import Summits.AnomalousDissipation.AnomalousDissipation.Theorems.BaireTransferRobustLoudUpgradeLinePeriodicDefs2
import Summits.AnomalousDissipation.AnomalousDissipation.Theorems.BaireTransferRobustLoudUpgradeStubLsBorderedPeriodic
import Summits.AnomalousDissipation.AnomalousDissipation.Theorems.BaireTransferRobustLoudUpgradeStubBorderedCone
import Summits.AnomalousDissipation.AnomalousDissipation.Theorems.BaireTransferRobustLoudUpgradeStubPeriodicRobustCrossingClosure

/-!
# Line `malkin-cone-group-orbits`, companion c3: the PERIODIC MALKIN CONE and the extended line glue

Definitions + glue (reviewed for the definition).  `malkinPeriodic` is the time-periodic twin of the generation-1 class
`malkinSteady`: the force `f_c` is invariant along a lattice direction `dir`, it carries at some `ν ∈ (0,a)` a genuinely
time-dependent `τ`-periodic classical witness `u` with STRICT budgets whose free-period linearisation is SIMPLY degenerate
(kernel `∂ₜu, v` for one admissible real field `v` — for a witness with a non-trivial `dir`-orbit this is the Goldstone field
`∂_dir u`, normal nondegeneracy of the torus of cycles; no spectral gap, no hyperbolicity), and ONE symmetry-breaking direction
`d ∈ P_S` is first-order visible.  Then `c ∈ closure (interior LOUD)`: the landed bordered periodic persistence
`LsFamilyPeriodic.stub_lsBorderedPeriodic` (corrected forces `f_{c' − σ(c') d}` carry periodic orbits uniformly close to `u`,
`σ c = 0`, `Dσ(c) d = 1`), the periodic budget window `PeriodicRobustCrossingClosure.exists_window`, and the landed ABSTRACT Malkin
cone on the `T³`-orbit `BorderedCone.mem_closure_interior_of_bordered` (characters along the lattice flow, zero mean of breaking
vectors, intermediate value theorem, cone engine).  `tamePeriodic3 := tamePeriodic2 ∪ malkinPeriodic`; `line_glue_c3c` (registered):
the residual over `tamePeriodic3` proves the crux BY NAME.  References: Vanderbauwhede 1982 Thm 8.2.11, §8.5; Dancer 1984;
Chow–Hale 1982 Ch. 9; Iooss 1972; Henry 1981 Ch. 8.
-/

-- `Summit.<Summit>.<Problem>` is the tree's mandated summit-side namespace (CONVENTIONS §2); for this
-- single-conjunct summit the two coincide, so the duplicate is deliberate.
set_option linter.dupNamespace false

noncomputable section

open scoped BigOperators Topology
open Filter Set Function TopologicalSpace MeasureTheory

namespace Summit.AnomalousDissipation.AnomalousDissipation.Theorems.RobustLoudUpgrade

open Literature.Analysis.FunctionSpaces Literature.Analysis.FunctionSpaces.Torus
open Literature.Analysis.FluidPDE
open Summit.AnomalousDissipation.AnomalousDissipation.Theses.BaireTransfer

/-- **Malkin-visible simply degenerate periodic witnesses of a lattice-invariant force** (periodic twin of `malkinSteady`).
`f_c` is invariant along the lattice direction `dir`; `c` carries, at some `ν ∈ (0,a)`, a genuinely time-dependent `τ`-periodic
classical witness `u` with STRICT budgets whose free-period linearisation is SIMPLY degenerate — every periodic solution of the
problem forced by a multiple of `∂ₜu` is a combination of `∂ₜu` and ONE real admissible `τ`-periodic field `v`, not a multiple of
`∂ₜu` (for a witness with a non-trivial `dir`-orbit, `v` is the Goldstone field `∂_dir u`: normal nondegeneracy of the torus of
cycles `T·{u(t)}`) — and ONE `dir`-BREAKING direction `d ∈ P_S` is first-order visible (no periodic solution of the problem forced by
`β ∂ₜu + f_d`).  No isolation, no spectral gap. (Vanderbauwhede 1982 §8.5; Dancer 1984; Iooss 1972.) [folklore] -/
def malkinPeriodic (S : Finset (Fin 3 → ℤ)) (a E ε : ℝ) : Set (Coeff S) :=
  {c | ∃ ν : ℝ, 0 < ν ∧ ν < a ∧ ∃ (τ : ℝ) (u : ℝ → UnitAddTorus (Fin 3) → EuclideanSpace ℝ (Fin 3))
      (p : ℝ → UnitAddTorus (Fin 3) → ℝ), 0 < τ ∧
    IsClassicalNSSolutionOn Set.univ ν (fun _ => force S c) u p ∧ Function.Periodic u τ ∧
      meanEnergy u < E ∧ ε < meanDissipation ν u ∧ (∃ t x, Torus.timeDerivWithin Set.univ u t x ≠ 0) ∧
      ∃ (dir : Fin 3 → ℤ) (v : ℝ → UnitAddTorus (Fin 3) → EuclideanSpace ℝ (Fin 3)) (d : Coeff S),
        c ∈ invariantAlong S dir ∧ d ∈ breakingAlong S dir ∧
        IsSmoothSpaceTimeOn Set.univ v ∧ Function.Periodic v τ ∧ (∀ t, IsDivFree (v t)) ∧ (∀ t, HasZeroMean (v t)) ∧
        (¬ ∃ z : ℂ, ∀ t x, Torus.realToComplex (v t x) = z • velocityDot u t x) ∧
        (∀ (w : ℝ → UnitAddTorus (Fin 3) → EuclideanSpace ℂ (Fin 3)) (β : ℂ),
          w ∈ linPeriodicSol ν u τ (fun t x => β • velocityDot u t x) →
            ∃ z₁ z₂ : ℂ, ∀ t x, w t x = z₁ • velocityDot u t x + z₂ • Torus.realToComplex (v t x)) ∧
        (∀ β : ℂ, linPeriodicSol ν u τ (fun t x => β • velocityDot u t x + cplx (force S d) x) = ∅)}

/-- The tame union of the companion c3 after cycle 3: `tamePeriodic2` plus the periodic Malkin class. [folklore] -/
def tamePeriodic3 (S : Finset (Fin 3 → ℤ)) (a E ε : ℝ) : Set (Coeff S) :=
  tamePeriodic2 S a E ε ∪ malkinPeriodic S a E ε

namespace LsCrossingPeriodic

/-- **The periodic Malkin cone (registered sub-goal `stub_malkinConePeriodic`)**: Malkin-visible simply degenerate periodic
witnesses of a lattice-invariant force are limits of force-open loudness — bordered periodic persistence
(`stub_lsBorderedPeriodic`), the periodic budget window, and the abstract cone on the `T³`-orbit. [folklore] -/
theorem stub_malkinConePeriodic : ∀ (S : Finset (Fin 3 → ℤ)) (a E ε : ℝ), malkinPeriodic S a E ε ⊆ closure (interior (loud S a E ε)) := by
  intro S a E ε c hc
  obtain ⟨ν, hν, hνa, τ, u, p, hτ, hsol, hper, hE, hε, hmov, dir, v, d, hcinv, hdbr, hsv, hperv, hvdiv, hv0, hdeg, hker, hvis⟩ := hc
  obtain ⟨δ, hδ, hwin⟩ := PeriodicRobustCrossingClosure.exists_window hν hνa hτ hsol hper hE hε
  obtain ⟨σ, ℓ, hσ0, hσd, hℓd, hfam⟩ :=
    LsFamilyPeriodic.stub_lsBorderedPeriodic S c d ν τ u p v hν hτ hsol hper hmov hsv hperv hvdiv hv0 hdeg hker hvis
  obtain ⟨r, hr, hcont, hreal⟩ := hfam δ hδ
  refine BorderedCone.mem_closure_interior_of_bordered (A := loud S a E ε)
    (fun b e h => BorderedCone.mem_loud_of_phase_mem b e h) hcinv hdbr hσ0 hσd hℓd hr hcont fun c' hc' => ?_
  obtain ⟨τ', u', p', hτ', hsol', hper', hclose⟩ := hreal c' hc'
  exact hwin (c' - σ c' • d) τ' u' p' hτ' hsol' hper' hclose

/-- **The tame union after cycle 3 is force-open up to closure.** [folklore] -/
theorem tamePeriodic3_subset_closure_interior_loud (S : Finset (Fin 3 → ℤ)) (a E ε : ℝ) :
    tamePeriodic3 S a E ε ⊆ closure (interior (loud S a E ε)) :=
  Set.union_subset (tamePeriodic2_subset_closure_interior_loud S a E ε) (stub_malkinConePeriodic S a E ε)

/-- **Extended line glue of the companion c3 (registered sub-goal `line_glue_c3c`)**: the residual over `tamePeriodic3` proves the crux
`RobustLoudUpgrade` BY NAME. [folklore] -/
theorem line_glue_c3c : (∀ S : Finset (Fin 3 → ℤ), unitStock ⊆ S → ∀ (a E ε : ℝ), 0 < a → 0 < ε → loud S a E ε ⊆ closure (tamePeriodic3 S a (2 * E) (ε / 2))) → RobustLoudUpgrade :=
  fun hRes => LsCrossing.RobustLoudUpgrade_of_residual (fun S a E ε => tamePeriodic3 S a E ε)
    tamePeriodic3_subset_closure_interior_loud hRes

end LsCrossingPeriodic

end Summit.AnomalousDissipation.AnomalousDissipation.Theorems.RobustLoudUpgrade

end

- **Exercise description**
Read through the entries above, and wherever a line holds the string "this", copy it.

- **Solution**
(kernel `∂ₜu, v` for one admissible real field `v` — for a witness with a non-trivial `dir`-orbit this is the Goldstone field
-- `Summit.<Summit>.<Problem>` is the tree's mandated summit-side namespace (CONVENTIONS §2); for this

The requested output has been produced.